• **MATERIALS PROVIDED**
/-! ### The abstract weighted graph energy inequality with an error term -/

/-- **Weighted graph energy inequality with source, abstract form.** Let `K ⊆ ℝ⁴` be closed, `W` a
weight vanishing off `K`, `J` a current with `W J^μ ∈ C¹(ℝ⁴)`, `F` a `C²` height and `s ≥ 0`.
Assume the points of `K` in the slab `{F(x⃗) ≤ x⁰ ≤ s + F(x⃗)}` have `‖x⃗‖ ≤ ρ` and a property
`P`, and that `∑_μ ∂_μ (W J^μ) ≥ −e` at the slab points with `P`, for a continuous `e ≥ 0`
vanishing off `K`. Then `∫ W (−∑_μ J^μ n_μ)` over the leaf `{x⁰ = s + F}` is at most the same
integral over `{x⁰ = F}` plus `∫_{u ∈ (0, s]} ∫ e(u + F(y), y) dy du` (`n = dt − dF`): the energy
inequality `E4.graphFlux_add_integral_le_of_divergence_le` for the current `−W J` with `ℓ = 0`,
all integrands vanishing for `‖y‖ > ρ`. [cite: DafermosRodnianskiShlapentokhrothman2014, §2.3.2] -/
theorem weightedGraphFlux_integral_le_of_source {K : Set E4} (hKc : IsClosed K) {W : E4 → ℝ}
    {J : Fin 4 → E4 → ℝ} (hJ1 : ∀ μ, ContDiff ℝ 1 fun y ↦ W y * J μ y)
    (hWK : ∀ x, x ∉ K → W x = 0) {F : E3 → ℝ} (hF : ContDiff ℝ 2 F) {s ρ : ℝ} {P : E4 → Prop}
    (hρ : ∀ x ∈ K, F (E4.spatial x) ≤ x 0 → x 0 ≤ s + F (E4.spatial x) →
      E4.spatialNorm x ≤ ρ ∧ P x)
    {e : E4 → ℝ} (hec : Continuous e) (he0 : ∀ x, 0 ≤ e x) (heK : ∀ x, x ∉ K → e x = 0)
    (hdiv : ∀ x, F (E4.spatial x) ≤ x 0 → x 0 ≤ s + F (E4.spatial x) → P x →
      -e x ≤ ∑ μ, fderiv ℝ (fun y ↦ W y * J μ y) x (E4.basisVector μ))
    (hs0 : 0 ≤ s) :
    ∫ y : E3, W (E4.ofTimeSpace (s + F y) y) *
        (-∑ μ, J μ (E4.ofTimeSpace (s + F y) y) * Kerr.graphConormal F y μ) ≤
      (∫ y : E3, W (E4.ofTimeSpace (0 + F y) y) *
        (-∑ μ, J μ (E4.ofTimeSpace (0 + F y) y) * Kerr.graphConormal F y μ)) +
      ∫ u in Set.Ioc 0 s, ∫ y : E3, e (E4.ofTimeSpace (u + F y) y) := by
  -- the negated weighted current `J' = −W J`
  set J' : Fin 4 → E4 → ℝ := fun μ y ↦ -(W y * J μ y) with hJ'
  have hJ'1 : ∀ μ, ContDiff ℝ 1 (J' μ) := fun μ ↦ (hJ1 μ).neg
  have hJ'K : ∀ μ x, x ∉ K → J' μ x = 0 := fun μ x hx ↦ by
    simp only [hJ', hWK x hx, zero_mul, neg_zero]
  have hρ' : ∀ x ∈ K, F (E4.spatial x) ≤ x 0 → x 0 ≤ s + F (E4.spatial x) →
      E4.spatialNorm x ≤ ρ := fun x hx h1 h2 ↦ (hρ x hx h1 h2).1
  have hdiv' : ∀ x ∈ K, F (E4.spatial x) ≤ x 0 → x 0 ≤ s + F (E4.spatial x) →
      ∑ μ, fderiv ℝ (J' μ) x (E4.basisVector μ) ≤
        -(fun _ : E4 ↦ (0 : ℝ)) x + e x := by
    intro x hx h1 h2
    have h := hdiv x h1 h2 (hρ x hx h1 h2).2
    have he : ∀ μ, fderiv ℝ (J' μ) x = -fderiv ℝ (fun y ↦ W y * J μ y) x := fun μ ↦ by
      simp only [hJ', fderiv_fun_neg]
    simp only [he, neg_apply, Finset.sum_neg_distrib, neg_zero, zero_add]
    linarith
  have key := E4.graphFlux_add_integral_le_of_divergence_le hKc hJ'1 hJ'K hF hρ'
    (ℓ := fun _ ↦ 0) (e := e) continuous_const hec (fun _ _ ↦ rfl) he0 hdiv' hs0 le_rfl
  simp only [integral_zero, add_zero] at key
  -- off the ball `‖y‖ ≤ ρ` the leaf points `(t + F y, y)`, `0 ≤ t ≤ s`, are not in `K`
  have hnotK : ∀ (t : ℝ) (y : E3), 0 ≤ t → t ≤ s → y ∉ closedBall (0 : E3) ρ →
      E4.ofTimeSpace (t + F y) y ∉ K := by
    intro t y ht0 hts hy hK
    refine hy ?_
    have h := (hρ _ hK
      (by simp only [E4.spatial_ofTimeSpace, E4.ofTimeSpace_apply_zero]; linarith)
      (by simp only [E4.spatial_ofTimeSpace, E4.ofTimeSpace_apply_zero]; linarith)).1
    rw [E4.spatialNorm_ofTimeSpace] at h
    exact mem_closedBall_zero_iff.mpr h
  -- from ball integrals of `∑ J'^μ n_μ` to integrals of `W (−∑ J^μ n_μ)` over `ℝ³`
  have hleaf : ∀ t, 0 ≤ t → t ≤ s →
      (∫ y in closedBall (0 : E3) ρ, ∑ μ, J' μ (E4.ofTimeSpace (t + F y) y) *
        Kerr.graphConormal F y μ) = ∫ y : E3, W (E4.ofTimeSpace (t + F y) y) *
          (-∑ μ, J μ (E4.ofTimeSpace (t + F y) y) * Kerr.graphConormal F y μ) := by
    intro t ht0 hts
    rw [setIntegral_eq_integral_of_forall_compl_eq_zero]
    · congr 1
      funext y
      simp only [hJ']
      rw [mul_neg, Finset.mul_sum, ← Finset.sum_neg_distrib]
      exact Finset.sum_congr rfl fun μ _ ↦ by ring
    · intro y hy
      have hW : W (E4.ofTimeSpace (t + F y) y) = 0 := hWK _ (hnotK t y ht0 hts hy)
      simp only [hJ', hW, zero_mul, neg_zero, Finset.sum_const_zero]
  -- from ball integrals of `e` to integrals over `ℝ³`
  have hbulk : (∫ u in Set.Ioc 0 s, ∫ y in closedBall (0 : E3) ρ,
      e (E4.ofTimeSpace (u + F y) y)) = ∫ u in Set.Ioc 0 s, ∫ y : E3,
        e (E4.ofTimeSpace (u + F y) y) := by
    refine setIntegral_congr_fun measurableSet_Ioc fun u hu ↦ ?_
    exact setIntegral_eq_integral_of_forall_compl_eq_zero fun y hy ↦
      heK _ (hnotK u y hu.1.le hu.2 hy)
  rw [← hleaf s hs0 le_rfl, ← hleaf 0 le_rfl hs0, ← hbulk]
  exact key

• **DIRECTIONS**
Which of the lines above include the word "linarith"? List those lines.

• **RESULT OF THE EXERCISE**
    linarith
      (by simp only [E4.spatial_ofTimeSpace, E4.ofTimeSpace_apply_zero]; linarith)
      (by simp only [E4.spatial_ofTimeSpace, E4.ofTimeSpace_apply_zero]; linarith)).1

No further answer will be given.